Mary Sobol, Dongping Ma, Thomas Yeager, Dan Simpson, Troy Good, David Liu, James J. Cali
Promega Corp., Madison, WI, USA
We have developed three distinct luminogenic substrates for measuring the enzyme activity of CYP3A4, the principal drug-metabolizing cytochrome P450 (CYP) in the liver and small intestine. The substrates are luciferin derivatives used with the luciferase based P450-Glo™ technology. Factors that influence the choice of substrate include CYP enzyme selectivity, DMSO sensitivity and source of CYP3A4 (microsomes vs. cells). The selectivity of each substrate for CYP enzymes is demonstrated in assays with recombinant CYPs. These microsome assays can utilize any of the three substrates for detecting inhibition and measuring IC50s. Assays of CYP3A4 from cultured cells use the substrates in a non-lytic approach that detects basal and induced CYP3A enzyme
activity in freshly isolated and cryopreserved hepatocytes and DPX-2 cells (a stable cell-line over-expressing the PXR nuclear receptor).
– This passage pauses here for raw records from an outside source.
/-- **Tested relaxed local energy equality** (De Lellis–Kwon 2022, §2.2; integration by parts
of the third equation of Def. 2.1). Let `v, p, R, κ, φ` be jointly smooth on `S × T^d`,
`S ⊇ [0,T]`, `0 < T`, let `E` be a `C¹` time profile, `div v = 0` on `S`, and assume pointwise
on `S` the relaxed local energy equality
`∂ₜ(½|v|²) + div((½|v|² + p) v) = ∂ₜκ + ⟪v, ∇κ⟫ + ½E' + div(R v) + div φ`
(`Dₜ(κ + E/2) = ∂ₜκ + v·∇κ + E'/2`; `R v = ∑ⱼ vⱼ R^{(j)}` with `R` stored by columns). Then for
every smooth scalar test `ψ` compactly supported in time in `(0,T)`,
`∫₀ᵀ∫ (½|v|² ∂ₜψ + (½|v|² + p)⟪v, ∇ψ⟫)
   = ∫₀ᵀ∫ (κ ∂ₜψ + κ⟪v, ∇ψ⟫ + (-½E'(t)) ψ + ⟪R v, ∇ψ⟫ + ⟪φ, ∇ψ⟫)`.
Proof: `e(t) = ∫ (½|v|² - κ) ψ` vanishes at `t = 0, T`; its derivative is computed from the
pointwise equation, and all divergence terms are moved onto `ψ`: the integrands of `e'` and of
the difference of the two sides differ by `div (ψ (κ v + R v + φ - (½|v|² + p) v))` (using
`div v = 0`), whose integral over the torus vanishes. [cite: DelellisKwon2022, Def. 2.1 and §2.2] -/
theorem localEnergy_testedIdentity {S : Set ℝ} {T : ℝ} (hT : 0 < T) (hS : Icc 0 T ⊆ S)
    {v : ℝ → UnitAddTorus d → EuclideanSpace ℝ d} {p : ℝ → UnitAddTorus d → ℝ}
    {R : ℝ → UnitAddTorus d → d → EuclideanSpace ℝ d} {κ : ℝ → UnitAddTorus d → ℝ}
    {φ : ℝ → UnitAddTorus d → EuclideanSpace ℝ d} {E : ℝ → ℝ}
    (hv : FunctionSpaces.Torus.IsSmoothSpaceTimeOn S v) (hp : FunctionSpaces.Torus.IsSmoothSpaceTimeOn S p) (hR : FunctionSpaces.Torus.IsSmoothSpaceTimeOn S R)
    (hκ : FunctionSpaces.Torus.IsSmoothSpaceTimeOn S κ) (hφ : FunctionSpaces.Torus.IsSmoothSpaceTimeOn S φ) (hE : ContDiff ℝ 1 E)
    (hdiv : ∀ t ∈ S, FunctionSpaces.Torus.IsDivFree (v t))
    (hloc : ∀ t ∈ S, ∀ x,
      FunctionSpaces.Torus.timeDerivWithin S (fun s y => 2⁻¹ * ‖v s y‖ ^ 2) t x +
          FunctionSpaces.Torus.divergence (fun y => (2⁻¹ * ‖v t y‖ ^ 2 + p t y) • v t y) x =
        FunctionSpaces.Torus.timeDerivWithin S κ t x + ⟪v t x, FunctionSpaces.Torus.gradient (κ t) x⟫_ℝ + 2⁻¹ * deriv E t +
          FunctionSpaces.Torus.divergence (fun y => ∑ j, v t y j • R t y j) x + FunctionSpaces.Torus.divergence (φ t) x)
    {ψ : ℝ → UnitAddTorus d → ℝ} (hψ : FunctionSpaces.Torus.IsSpaceTimeTestIoo T ψ) :
    ∫ t in Ioo 0 T, ∫ x, (2⁻¹ * ‖v t x‖ ^ 2 * FunctionSpaces.Torus.timeDeriv ψ t x +
        (2⁻¹ * ‖v t x‖ ^ 2 + p t x) * ⟪v t x, FunctionSpaces.Torus.gradient (ψ t) x⟫_ℝ) =
      ∫ t in Ioo 0 T, ∫ x, (κ t x * FunctionSpaces.Torus.timeDeriv ψ t x + κ t x * ⟪v t x, FunctionSpaces.Torus.gradient (ψ t) x⟫_ℝ +
        -(2⁻¹ * deriv E t) * ψ t x + ⟪∑ j, v t x j • R t x j, FunctionSpaces.Torus.gradient (ψ t) x⟫_ℝ +
        ⟪φ t x, FunctionSpaces.Torus.gradient (ψ t) x⟫_ℝ) := by
  obtain ⟨⟨hψs, T', hT'T, hT'⟩, ε, hε, hε0⟩ := id hψ
  set I : Set ℝ := Icc 0 T with hI_def
  have hU : UniqueDiffOn ℝ I := uniqueDiffOn_Icc hT
  -- the kinetic energy density `en = ½|v|²` is jointly smooth
  set en : ℝ → UnitAddTorus d → ℝ := fun s y => 2⁻¹ * ‖v s y‖ ^ 2 with hen_def
  have hen : FunctionSpaces.Torus.IsSmoothSpaceTimeOn S en := contDiffOn_const.mul (hv.norm_sq ℝ)
  have hvI : FunctionSpaces.Torus.IsSmoothSpaceTimeOn I v := hv.mono hS
  have hpI : FunctionSpaces.Torus.IsSmoothSpaceTimeOn I p := hp.mono hS
  have hRI : FunctionSpaces.Torus.IsSmoothSpaceTimeOn I R := hR.mono hS
  have hκI : FunctionSpaces.Torus.IsSmoothSpaceTimeOn I κ := hκ.mono hS
  have hφI : FunctionSpaces.Torus.IsSmoothSpaceTimeOn I φ := hφ.mono hS
  have henI : FunctionSpaces.Torus.IsSmoothSpaceTimeOn I en := hen.mono hS
  have hψI : FunctionSpaces.Torus.IsSmoothSpaceTimeOn I ψ := hψs.contDiffOn
  have hψ'I : FunctionSpaces.Torus.IsSmoothSpaceTimeOn I (FunctionSpaces.Torus.timeDeriv ψ) := hψ.1.timeDeriv.1.contDiffOn
  have hE' : Continuous (deriv E) := hE.continuous_deriv le_rfl
  -- the local energy equality with time derivatives within `I`
  have hlocI : ∀ t ∈ I, ∀ x, FunctionSpaces.Torus.timeDerivWithin I en t x - FunctionSpaces.Torus.timeDerivWithin I κ t x =
      -FunctionSpaces.Torus.divergence (fun y => (en t y + p t y) • v t y) x + ⟪v t x, FunctionSpaces.Torus.gradient (κ t) x⟫_ℝ +
        2⁻¹ * deriv E t + FunctionSpaces.Torus.divergence (fun y => ∑ j, v t y j • R t y j) x + FunctionSpaces.Torus.divergence (φ t) x := by
    intro t ht x
    have h1 : FunctionSpaces.Torus.timeDerivWithin I en t x = FunctionSpaces.Torus.timeDerivWithin S en t x :=
      ((hen.hasDerivWithinAt_slice (hS ht) x).mono hS).derivWithin (hU t ht)
    have h2 : FunctionSpaces.Torus.timeDerivWithin I κ t x = FunctionSpaces.Torus.timeDerivWithin S κ t x :=
      ((hκ.hasDerivWithinAt_slice (hS ht) x).mono hS).derivWithin (hU t ht)
    have h3 := hloc t (hS ht) x
    rw [h1, h2]
    simp only [hen_def] at h3 ⊢
    linarith
  -- the pairing `e(t) = ∫ (½|v|² - κ) ψ` and its derivative within `I`
  have hg : FunctionSpaces.Torus.IsSmoothSpaceTimeOn I (fun t x => (en t x - κ t x) * ψ t x) := (henI.sub hκI).mul hψI
  set e : ℝ → ℝ := fun t => ∫ x, (en t x - κ t x) * ψ t x with he_def
  set e' : ℝ → ℝ := fun t => ∫ x, FunctionSpaces.Torus.timeDerivWithin I (fun t x => (en t x - κ t x) * ψ t x) t x
    with he'_def
  have he : ∀ t ∈ I, HasDerivWithinAt e (e' t) I t := fun t ht =>
    hg.hasDerivWithinAt_integral (convex_Icc 0 T) ht
  have he'cont : ContinuousOn e' I := hg.continuousOn_integral_timeDerivWithin hU
  have he0 : e 0 = 0 := by
    simp only [he_def, hε0 0 hε.le, Pi.zero_apply, mul_zero, integral_zero]
  have heT : e T = 0 := by
    simp only [he_def, hT' T hT'T.le, Pi.zero_apply, mul_zero, integral_zero]
  have hFTC : ∫ t in Ioo 0 T, e' t = 0 := by
    rw [← integral_Ioc_eq_integral_Ioo, ← intervalIntegral.integral_of_le hT.le,
      intervalIntegral.integral_eq_sub_of_hasDerivAt_of_le hT.le
        (fun t ht => (he t ht).continuousWithinAt)
        (fun t ht => (he t (Ioo_subset_Icc_self ht)).hasDerivAt (Icc_mem_nhds ht.1 ht.2))
        ((he'cont.mono (uIcc_of_le hT.le).subset).intervalIntegrable),
      heT, he0, sub_zero]
  -- the two sides, continuous in time on `I`
  set A : ℝ → ℝ := fun t => ∫ x, (2⁻¹ * ‖v t x‖ ^ 2 * FunctionSpaces.Torus.timeDeriv ψ t x +
    (2⁻¹ * ‖v t x‖ ^ 2 + p t x) * ⟪v t x, FunctionSpaces.Torus.gradient (ψ t) x⟫_ℝ) with hA_def
  set B : ℝ → ℝ := fun t => ∫ x, (κ t x * FunctionSpaces.Torus.timeDeriv ψ t x + κ t x * ⟪v t x, FunctionSpaces.Torus.gradient (ψ t) x⟫_ℝ +
    -(2⁻¹ * deriv E t) * ψ t x + ⟪∑ j, v t x j • R t x j, FunctionSpaces.Torus.gradient (ψ t) x⟫_ℝ +
    ⟪φ t x, FunctionSpaces.Torus.gradient (ψ t) x⟫_ℝ) with hB_def
  have hgradI : FunctionSpaces.Torus.IsSmoothSpaceTimeOn I (fun t => FunctionSpaces.Torus.gradient (ψ t)) := hψI.gradient hU
  have hAsm : FunctionSpaces.Torus.IsSmoothSpaceTimeOn I (fun t x => 2⁻¹ * ‖v t x‖ ^ 2 * FunctionSpaces.Torus.timeDeriv ψ t x +
      (2⁻¹ * ‖v t x‖ ^ 2 + p t x) * ⟪v t x, FunctionSpaces.Torus.gradient (ψ t) x⟫_ℝ) :=
    (henI.mul hψ'I).add ((henI.add hpI).mul (hvI.inner hgradI))
  have hRvI : FunctionSpaces.Torus.IsSmoothSpaceTimeOn I (fun t x => ∑ j, v t x j • R t x j) :=
    FunctionSpaces.Torus.IsSmoothSpaceTimeOn.sum fun j _ => (hvI.apply j).smul (hRI.column j)
  have hBcont : ContinuousOn B I := by
    refine FunctionSpaces.Torus.continuousOn_integral_of_continuousOn_stLift ?_
    have hc1 := ((hκI.mul hψ'I).add (hκI.mul (hvI.inner hgradI))).continuousOn_stLift
    have hc2 : ContinuousOn (FunctionSpaces.Torus.stLift fun t x => -(2⁻¹ * deriv E t) * ψ t x) (I ×ˢ univ) :=
      (((continuous_const.mul hE').neg.comp continuous_fst).mul hψs.continuous).continuousOn
    have hc3 := ((hRvI.inner hgradI).add (hφI.inner hgradI)).continuousOn_stLift
    have h := (hc1.add hc2).add hc3
    refine h.congr fun z _ => ?_
    simp only [FunctionSpaces.Torus.stLift, Pi.add_apply]
    ring
  have hAint : IntegrableOn A (Ioo 0 T) volume :=
    ((hAsm.continuousOn_integral (convex_Icc 0 T)).integrableOn_compact isCompact_Icc).mono_set
      Ioo_subset_Icc_self
  have hBint : IntegrableOn B (Ioo 0 T) volume :=
    (hBcont.integrableOn_compact isCompact_Icc).mono_set Ioo_subset_Icc_self
  -- pointwise in time: `e' t = A t - B t` on `(0, T)`
  have hkey : ∀ t ∈ Ioo 0 T, e' t = A t - B t := by
    intro t ht
    have htI : t ∈ I := Ioo_subset_Icc_self ht
    have hvt : FunctionSpaces.Torus.IsSmooth (v t) := hvI.isSmooth_slice htI
    have hpt : FunctionSpaces.Torus.IsSmooth (p t) := hpI.isSmooth_slice htI
    have hRt : FunctionSpaces.Torus.IsSmooth (R t) := hRI.isSmooth_slice htI
    have hκt : FunctionSpaces.Torus.IsSmooth (κ t) := hκI.isSmooth_slice htI
    have hφt : FunctionSpaces.Torus.IsSmooth (φ t) := hφI.isSmooth_slice htI
    have hent : FunctionSpaces.Torus.IsSmooth (en t) := henI.isSmooth_slice htI
    have hψt : FunctionSpaces.Torus.IsSmooth (ψ t) := hψI.isSmooth_slice htI
    have hψ't : FunctionSpaces.Torus.IsSmooth (FunctionSpaces.Torus.timeDeriv ψ t) := hψ.1.timeDeriv.isSmooth_slice t
    have hRvt : FunctionSpaces.Torus.IsSmooth (fun y => ∑ j, v t y j • R t y j) := hRvI.isSmooth_slice htI
    have hGt : FunctionSpaces.Torus.IsSmooth (fun y => (en t y + p t y) • v t y) := (hent.add hpt).smul' hvt
    have hκvt : FunctionSpaces.Torus.IsSmooth (fun y => κ t y • v t y) := hκt.smul' hvt
    -- the time derivative of the paired density
    have hslice : ∀ x, FunctionSpaces.Torus.timeDerivWithin I (fun t x => (en t x - κ t x) * ψ t x) t x =
        (-FunctionSpaces.Torus.divergence (fun y => (en t y + p t y) • v t y) x + ⟪v t x, FunctionSpaces.Torus.gradient (κ t) x⟫_ℝ +
          2⁻¹ * deriv E t + FunctionSpaces.Torus.divergence (fun y => ∑ j, v t y j • R t y j) x +
          FunctionSpaces.Torus.divergence (φ t) x) * ψ t x + (en t x - κ t x) * FunctionSpaces.Torus.timeDeriv ψ t x := by
      intro x
      have h1 : HasDerivWithinAt (fun τ => en τ x) (FunctionSpaces.Torus.timeDerivWithin I en t x) I t :=
        henI.hasDerivWithinAt_slice htI x
      have h2 : HasDerivWithinAt (fun τ => κ τ x) (FunctionSpaces.Torus.timeDerivWithin I κ t x) I t :=
        hκI.hasDerivWithinAt_slice htI x
      have h3 : HasDerivWithinAt (fun τ => ψ τ x) (FunctionSpaces.Torus.timeDeriv ψ t x) I t := by
        obtain ⟨y, rfl⟩ := FunctionSpaces.Torus.proj_surjective x
        have hd : Differentiable ℝ (fun τ : ℝ => FunctionSpaces.Torus.stLift ψ (τ, y)) :=
          (hψs.differentiable (by simp)).comp (differentiable_id.prodMk (differentiable_const y))
        exact (hd t).hasDerivAt.hasDerivWithinAt
      have h123 := ((h1.fun_sub h2).fun_mul h3).derivWithin (hU t htI)
      rw [FunctionSpaces.Torus.timeDerivWithin, h123, hlocI t htI x]
    -- the divergence remainder `div (ψ X)`, `X = κ v + R v + φ - (½|v|² + p) v`
    set X : UnitAddTorus d → EuclideanSpace ℝ d := fun y =>
      κ t y • v t y + ∑ j, v t y j • R t y j + φ t y + -((en t y + p t y) • v t y) with hX_def
    have hA2 : FunctionSpaces.Torus.IsSmooth (fun y => κ t y • v t y + ∑ j, v t y j • R t y j) :=
      hκvt.add hRvt
    have hA3 : FunctionSpaces.Torus.IsSmooth (fun y => κ t y • v t y + ∑ j, v t y j • R t y j + φ t y) :=
      hA2.add hφt
    have hGn : FunctionSpaces.Torus.IsSmooth (fun y => -((en t y + p t y) • v t y)) := hGt.neg
    have hXs : FunctionSpaces.Torus.IsSmooth X := hA3.add hGn
    have hX1 : FunctionSpaces.Torus.IsContDiff 1 X := hXs.isContDiff (by simp)
    have hψ1 : FunctionSpaces.Torus.IsContDiff 1 (ψ t) := hψt.isContDiff (by simp)
    have hdivX : ∀ x, FunctionSpaces.Torus.divergence X x = ⟪v t x, FunctionSpaces.Torus.gradient (κ t) x⟫_ℝ +
        FunctionSpaces.Torus.divergence (fun y => ∑ j, v t y j • R t y j) x + FunctionSpaces.Torus.divergence (φ t) x +
        -FunctionSpaces.Torus.divergence (fun y => (en t y + p t y) • v t y) x := by
      intro x
      have hneg : (fun y => -((en t y + p t y) • v t y)) =
          (-1 : ℝ) • fun y => (en t y + p t y) • v t y := by
        funext y; simp
      rw [hX_def, torusDivergence_fun_add (hA3.isContDiff (by simp)) (hGn.isContDiff (by simp)),
        torusDivergence_fun_add (hA2.isContDiff (by simp)) (hφt.isContDiff (by simp)),
        torusDivergence_fun_add (hκvt.isContDiff (by simp)) (hRvt.isContDiff (by simp)),
        divergence_smul (hκt.isContDiff (by simp)) (hvt.isContDiff (by simp)), hdiv t (hS htI) x,
        mul_zero, add_zero, hneg, divergence_const_smul (hGt.isContDiff (by simp))]
      ring
    have hdivW : ∀ x, FunctionSpaces.Torus.divergence (fun y => ψ t y • X y) x =
        ⟪X x, FunctionSpaces.Torus.gradient (ψ t) x⟫_ℝ + ψ t x * FunctionSpaces.Torus.divergence X x := fun x =>
      divergence_smul hψ1 hX1 x
    have hXinner : ∀ x, ⟪X x, FunctionSpaces.Torus.gradient (ψ t) x⟫_ℝ = κ t x * ⟪v t x, FunctionSpaces.Torus.gradient (ψ t) x⟫_ℝ +
        ⟪∑ j, v t x j • R t x j, FunctionSpaces.Torus.gradient (ψ t) x⟫_ℝ + ⟪φ t x, FunctionSpaces.Torus.gradient (ψ t) x⟫_ℝ +
        -((en t x + p t x) * ⟪v t x, FunctionSpaces.Torus.gradient (ψ t) x⟫_ℝ) := by
      intro x
      simp only [hX_def, inner_add_left, inner_neg_left, real_inner_smul_left]
    -- pointwise: `∂ₜ((½|v|² - κ)ψ) = a - b + div (ψ X)`
    have hpt : ∀ x, FunctionSpaces.Torus.timeDerivWithin I (fun t x => (en t x - κ t x) * ψ t x) t x =
        (2⁻¹ * ‖v t x‖ ^ 2 * FunctionSpaces.Torus.timeDeriv ψ t x +
            (2⁻¹ * ‖v t x‖ ^ 2 + p t x) * ⟪v t x, FunctionSpaces.Torus.gradient (ψ t) x⟫_ℝ) -
          (κ t x * FunctionSpaces.Torus.timeDeriv ψ t x + κ t x * ⟪v t x, FunctionSpaces.Torus.gradient (ψ t) x⟫_ℝ +
            -(2⁻¹ * deriv E t) * ψ t x + ⟪∑ j, v t x j • R t x j, FunctionSpaces.Torus.gradient (ψ t) x⟫_ℝ +
            ⟪φ t x, FunctionSpaces.Torus.gradient (ψ t) x⟫_ℝ) +
          FunctionSpaces.Torus.divergence (fun y => ψ t y • X y) x := by
      intro x
      rw [hslice x, hdivW x, hXinner x, hdivX x]
      simp only [hen_def]
      ring
    have iA : Integrable (fun x => 2⁻¹ * ‖v t x‖ ^ 2 * FunctionSpaces.Torus.timeDeriv ψ t x +
        (2⁻¹ * ‖v t x‖ ^ 2 + p t x) * ⟪v t x, FunctionSpaces.Torus.gradient (ψ t) x⟫_ℝ) volume :=
      (hAsm.isSmooth_slice htI).integrable
    have iB : Integrable (fun x => κ t x * FunctionSpaces.Torus.timeDeriv ψ t x + κ t x * ⟪v t x, FunctionSpaces.Torus.gradient (ψ t) x⟫_ℝ +
        -(2⁻¹ * deriv E t) * ψ t x + ⟪∑ j, v t x j • R t x j, FunctionSpaces.Torus.gradient (ψ t) x⟫_ℝ +
        ⟪φ t x, FunctionSpaces.Torus.gradient (ψ t) x⟫_ℝ) volume := by
      have h1 : FunctionSpaces.Torus.IsSmooth (fun x => κ t x * FunctionSpaces.Torus.timeDeriv ψ t x + κ t x * ⟪v t x, FunctionSpaces.Torus.gradient (ψ t) x⟫_ℝ) :=
        (ContDiff.mul hκt hψ't).add (ContDiff.mul hκt (hvt.inner hψt.gradient))
      have h2 : FunctionSpaces.Torus.IsSmooth (fun x => -(2⁻¹ * deriv E t) * ψ t x) := ContDiff.mul contDiff_const hψt
      have h3 : FunctionSpaces.Torus.IsSmooth (fun x => ⟪∑ j, v t x j • R t x j, FunctionSpaces.Torus.gradient (ψ t) x⟫_ℝ +
          ⟪φ t x, FunctionSpaces.Torus.gradient (ψ t) x⟫_ℝ) :=
        (hRvt.inner hψt.gradient).add (hφt.inner hψt.gradient)
      have h := (h1.integrable.add h2.integrable).add h3.integrable
      refine h.congr (ae_of_all _ fun x => ?_)
      simp only [Pi.add_apply]
      ring
    have iW : Integrable (fun x => FunctionSpaces.Torus.divergence (fun y => ψ t y • X y) x) volume :=
      (hψt.smul' hXs).divergence.integrable
    have hW0 : ∫ x, FunctionSpaces.Torus.divergence (fun y => ψ t y • X y) x = 0 :=
      FunctionSpaces.Torus.integral_divergence_eq_zero_holds (hψt.smul' hXs)
    have iAB := iA.sub iB
    simp only [Pi.sub_def] at iAB
    simp only [he'_def, hA_def, hB_def]
    simp_rw [hpt]
    rw [integral_add iAB iW, integral_sub iA iB, hW0, add_zero]
  -- integrate in time
  have h0 : ∫ t in Ioo 0 T, (A t - B t) = 0 :=
    (setIntegral_congr_fun measurableSet_Ioo fun t ht => (hkey t ht).symm).trans hFTC
  have h1 : (∫ t in Ioo 0 T, A t) - ∫ t in Ioo 0 T, B t = 0 := by
    rw [← integral_sub hAint hBint, h0]
  exact sub_eq_zero.1 h1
The cell-based assays can be multiplexed with a cell viability assay to measure cytotoxicity of test compounds and for normalization of CYP activity measurements to cell number. These cell- and microsome-based assays are homogeneous and easily configured in high throughput multiwell formats to measure CYP gene induction or enzyme inhibition by new chemical entities.